● **Task**
Taking each line of the material below in turn, count those containing the string "points". Provide the number alone.

#### Data section ####

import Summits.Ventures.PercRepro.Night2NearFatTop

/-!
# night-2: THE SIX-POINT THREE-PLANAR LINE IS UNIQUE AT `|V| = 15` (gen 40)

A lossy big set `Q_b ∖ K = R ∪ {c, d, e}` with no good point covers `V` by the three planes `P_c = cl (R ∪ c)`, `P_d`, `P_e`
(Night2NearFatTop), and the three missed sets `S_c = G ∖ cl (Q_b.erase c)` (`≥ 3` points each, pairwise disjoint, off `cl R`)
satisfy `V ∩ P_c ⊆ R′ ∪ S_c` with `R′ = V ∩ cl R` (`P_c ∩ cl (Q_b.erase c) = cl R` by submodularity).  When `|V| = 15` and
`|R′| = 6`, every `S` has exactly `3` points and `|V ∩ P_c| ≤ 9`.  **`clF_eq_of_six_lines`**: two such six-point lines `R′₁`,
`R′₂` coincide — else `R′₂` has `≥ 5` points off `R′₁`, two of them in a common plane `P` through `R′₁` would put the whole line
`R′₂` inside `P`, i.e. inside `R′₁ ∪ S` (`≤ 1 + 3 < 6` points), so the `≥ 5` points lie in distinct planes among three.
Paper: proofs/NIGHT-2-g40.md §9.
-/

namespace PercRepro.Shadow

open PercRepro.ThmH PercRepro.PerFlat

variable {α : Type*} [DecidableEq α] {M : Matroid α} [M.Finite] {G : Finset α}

####
#### Data section ####

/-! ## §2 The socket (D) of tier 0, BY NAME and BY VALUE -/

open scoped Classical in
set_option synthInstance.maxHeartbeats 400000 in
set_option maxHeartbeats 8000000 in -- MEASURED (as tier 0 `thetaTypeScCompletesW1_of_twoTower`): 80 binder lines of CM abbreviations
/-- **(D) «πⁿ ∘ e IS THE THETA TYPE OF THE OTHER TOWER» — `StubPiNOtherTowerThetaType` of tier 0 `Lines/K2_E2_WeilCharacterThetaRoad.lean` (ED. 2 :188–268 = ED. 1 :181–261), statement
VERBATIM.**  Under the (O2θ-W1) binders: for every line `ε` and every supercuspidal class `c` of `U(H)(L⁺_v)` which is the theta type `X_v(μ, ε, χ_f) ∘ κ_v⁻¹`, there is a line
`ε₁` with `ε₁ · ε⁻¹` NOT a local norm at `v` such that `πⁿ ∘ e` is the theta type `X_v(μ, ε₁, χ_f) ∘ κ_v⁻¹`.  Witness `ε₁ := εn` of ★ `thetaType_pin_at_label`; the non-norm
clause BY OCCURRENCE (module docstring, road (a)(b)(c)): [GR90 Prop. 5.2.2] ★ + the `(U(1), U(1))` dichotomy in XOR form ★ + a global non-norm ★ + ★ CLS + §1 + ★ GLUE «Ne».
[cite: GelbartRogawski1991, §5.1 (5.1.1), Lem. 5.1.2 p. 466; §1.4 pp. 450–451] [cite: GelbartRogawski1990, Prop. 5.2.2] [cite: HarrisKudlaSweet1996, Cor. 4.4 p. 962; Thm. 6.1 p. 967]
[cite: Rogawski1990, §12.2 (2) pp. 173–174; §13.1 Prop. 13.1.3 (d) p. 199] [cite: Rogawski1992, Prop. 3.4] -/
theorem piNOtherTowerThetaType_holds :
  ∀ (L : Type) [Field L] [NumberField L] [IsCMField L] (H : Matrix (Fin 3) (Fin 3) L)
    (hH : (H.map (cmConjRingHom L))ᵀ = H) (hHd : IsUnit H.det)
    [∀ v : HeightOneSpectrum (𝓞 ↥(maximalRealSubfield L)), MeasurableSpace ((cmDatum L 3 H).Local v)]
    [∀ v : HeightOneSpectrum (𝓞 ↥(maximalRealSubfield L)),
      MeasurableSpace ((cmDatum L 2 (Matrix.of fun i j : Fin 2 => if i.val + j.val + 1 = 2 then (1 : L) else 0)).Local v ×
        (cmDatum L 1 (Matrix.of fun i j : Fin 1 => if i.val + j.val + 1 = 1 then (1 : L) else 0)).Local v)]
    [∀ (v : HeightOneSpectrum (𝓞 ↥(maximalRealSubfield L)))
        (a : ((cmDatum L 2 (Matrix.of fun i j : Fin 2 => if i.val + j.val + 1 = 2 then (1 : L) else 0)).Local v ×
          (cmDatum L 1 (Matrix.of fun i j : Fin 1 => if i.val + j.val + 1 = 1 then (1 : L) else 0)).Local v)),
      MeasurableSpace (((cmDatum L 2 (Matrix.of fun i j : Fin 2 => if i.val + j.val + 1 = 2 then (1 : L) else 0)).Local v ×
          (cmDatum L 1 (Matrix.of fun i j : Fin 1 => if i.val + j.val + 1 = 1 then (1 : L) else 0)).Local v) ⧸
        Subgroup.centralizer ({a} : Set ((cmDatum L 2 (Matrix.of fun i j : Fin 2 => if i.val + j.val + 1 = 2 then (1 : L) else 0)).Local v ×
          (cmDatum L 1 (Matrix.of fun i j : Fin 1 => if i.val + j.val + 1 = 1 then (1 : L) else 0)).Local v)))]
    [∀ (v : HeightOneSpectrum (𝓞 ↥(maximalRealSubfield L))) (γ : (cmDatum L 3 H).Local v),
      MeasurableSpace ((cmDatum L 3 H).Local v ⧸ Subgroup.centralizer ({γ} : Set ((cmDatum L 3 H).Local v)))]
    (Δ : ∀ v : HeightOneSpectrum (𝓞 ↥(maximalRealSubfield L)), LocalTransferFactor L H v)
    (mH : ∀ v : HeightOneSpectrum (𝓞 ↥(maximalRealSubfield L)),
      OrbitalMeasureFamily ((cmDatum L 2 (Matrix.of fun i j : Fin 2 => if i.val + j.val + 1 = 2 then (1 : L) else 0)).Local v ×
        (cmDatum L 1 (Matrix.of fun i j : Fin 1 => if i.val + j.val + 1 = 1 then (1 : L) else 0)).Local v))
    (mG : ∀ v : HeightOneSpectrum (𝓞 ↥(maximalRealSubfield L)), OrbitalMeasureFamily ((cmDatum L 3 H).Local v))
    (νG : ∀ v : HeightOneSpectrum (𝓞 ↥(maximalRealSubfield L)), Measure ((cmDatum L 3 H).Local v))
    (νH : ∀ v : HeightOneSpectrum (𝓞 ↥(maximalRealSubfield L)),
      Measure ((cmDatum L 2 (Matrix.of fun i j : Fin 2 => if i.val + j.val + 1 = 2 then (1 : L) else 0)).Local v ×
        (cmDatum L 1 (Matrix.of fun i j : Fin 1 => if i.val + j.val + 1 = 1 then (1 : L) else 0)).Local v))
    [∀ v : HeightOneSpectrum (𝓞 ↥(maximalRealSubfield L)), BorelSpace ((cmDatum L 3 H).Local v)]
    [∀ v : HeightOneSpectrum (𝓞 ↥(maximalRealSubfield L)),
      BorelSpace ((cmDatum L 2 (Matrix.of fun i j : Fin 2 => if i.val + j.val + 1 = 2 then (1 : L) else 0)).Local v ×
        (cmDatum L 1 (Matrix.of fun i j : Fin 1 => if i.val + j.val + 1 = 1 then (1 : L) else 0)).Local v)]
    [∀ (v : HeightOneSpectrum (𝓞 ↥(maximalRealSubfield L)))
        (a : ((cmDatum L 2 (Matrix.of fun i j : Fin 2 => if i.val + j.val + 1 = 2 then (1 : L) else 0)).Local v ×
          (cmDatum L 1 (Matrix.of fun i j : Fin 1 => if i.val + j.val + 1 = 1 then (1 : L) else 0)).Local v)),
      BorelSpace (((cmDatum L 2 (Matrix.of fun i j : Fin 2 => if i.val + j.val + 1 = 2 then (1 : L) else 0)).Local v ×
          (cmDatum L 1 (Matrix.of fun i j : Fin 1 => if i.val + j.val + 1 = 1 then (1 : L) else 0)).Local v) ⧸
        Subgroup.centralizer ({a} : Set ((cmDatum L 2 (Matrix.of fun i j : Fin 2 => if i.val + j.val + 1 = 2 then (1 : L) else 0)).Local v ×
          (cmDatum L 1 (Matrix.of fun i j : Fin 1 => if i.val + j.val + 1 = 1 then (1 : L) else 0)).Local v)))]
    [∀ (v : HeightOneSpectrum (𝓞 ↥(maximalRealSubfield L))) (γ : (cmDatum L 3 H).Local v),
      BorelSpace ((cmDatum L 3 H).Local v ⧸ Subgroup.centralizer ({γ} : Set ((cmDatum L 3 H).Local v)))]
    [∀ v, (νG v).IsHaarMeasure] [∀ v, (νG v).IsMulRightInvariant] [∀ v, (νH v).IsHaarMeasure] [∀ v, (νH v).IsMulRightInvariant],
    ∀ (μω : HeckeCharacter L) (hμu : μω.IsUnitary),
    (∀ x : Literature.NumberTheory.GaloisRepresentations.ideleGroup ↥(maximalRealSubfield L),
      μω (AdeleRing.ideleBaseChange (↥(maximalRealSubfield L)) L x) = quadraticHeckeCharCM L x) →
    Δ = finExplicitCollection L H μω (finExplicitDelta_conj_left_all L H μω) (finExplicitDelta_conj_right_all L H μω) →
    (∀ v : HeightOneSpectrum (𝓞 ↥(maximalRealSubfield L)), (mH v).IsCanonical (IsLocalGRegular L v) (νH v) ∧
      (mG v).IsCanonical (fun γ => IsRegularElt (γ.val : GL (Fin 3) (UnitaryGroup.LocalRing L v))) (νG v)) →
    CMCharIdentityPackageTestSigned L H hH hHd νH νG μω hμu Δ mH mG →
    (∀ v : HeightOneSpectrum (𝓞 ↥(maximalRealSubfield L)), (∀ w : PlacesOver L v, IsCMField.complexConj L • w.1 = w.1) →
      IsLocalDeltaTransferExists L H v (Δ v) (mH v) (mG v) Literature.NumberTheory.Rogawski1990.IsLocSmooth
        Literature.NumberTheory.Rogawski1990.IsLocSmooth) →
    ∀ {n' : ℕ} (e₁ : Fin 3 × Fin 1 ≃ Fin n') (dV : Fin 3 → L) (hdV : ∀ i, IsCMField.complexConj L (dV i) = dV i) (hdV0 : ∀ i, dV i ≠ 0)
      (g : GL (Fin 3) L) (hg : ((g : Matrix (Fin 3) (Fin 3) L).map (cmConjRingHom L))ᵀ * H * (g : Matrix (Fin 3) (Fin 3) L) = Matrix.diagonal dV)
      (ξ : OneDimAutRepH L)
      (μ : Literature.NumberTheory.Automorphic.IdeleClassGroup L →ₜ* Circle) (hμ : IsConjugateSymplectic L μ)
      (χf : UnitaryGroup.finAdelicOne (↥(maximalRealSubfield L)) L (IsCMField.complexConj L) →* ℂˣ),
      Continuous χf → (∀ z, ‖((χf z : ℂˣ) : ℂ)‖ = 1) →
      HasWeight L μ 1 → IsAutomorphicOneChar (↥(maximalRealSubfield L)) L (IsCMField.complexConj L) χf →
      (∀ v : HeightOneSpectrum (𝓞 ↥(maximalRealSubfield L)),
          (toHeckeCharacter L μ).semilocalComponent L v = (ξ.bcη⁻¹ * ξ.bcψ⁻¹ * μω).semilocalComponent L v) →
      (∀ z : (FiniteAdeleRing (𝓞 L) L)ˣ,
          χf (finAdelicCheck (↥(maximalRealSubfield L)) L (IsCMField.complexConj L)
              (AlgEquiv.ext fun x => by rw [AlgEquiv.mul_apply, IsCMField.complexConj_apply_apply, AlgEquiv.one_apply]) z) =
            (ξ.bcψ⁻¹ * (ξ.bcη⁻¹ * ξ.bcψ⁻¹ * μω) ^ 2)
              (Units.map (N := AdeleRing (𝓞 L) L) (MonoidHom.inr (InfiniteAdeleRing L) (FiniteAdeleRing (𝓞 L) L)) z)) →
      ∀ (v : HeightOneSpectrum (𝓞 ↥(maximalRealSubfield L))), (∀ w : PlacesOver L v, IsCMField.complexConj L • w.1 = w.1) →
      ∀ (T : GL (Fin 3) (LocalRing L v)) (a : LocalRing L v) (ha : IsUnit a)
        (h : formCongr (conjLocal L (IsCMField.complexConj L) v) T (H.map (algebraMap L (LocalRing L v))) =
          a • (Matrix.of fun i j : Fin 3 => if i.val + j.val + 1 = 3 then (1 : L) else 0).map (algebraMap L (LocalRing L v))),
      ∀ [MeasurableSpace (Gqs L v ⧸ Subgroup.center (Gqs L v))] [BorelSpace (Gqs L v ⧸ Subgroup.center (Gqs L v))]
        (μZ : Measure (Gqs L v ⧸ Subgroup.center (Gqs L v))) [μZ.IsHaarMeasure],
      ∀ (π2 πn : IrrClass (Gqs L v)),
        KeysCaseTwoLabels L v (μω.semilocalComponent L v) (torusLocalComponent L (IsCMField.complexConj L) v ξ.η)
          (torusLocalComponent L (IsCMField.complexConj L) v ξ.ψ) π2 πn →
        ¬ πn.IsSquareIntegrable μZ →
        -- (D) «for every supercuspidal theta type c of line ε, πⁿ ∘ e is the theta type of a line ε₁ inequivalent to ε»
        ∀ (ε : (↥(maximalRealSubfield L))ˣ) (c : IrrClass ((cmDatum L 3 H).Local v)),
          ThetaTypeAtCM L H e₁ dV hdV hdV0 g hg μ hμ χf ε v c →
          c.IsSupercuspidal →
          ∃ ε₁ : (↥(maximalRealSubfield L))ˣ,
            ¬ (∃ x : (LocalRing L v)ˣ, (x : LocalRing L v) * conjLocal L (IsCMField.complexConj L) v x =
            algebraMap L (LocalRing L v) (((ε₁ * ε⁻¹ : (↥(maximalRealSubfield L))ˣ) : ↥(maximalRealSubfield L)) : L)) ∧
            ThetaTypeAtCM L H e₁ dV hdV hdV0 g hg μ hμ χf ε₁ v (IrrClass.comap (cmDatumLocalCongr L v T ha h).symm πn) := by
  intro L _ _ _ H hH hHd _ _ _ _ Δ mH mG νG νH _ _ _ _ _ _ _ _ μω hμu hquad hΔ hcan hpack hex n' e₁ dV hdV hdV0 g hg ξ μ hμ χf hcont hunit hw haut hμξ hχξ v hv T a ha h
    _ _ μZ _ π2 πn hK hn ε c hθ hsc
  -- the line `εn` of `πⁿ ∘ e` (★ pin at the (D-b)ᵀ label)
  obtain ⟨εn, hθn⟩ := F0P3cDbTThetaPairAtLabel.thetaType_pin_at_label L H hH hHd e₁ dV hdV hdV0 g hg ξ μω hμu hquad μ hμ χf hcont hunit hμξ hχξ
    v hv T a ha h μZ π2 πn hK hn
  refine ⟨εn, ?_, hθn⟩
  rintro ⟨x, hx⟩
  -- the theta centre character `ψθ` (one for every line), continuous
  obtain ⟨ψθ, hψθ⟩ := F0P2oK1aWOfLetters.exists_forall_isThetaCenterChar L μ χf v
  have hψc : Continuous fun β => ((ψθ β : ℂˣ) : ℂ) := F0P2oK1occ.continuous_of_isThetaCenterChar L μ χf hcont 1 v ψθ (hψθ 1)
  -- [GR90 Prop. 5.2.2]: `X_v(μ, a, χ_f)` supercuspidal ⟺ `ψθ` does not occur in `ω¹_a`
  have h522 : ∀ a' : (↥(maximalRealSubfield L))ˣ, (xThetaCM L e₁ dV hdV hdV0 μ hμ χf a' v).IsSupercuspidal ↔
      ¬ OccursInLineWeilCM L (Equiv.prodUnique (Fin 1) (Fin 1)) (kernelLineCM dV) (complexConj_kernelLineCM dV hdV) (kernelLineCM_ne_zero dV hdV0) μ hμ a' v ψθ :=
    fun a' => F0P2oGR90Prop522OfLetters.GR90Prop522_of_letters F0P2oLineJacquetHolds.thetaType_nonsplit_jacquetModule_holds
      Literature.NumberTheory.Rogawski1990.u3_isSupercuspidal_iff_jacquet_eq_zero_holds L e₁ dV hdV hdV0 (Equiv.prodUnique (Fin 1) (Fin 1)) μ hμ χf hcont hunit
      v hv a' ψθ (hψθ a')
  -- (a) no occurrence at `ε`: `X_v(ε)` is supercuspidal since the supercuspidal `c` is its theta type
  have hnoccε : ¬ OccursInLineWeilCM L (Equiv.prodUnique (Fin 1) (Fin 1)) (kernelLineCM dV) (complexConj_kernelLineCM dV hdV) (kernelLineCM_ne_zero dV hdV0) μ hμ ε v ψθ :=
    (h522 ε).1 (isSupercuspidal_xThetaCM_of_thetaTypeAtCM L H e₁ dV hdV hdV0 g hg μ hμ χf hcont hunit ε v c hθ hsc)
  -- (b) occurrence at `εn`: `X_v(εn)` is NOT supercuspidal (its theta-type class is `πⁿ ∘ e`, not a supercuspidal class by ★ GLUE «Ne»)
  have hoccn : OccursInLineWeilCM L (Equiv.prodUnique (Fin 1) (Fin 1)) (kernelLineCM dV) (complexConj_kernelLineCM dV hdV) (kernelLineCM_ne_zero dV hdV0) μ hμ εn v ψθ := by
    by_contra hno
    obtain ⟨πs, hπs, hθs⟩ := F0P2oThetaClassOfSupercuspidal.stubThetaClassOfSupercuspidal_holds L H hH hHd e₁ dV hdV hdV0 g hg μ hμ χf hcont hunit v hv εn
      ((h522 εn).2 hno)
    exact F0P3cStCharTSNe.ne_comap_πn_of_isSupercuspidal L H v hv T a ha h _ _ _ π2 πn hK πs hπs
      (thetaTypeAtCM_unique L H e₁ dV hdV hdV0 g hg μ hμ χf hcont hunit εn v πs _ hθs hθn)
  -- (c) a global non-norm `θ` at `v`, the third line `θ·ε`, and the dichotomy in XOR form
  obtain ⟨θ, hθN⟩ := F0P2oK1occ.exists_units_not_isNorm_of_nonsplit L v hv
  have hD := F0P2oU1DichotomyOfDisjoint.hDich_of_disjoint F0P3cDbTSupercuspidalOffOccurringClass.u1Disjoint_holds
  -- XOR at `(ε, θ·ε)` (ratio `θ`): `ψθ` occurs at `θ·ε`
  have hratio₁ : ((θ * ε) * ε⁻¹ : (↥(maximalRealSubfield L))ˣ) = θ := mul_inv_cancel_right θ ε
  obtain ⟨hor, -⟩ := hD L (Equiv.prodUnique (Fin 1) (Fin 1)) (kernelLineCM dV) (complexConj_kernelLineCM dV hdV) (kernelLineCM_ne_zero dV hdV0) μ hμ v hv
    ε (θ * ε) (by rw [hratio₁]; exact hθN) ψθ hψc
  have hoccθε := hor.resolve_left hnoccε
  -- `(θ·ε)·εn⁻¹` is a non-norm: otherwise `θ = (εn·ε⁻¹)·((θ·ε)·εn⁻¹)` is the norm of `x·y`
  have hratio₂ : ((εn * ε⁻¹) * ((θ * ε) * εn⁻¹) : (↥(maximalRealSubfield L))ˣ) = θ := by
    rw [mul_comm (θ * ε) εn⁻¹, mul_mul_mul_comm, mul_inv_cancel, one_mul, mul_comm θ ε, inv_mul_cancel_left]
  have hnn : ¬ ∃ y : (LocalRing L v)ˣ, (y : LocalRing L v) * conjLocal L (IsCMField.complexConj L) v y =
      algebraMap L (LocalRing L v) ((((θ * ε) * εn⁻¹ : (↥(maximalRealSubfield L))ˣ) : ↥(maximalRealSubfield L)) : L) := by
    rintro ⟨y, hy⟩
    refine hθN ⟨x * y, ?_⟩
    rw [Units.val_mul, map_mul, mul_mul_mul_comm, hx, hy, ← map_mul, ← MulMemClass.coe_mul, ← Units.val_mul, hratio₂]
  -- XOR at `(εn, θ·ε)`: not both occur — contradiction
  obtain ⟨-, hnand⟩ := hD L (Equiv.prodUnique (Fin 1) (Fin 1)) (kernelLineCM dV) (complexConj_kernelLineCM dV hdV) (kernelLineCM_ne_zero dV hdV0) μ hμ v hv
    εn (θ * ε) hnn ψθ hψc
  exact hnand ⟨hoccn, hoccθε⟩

####

● **Response to this exercise**
4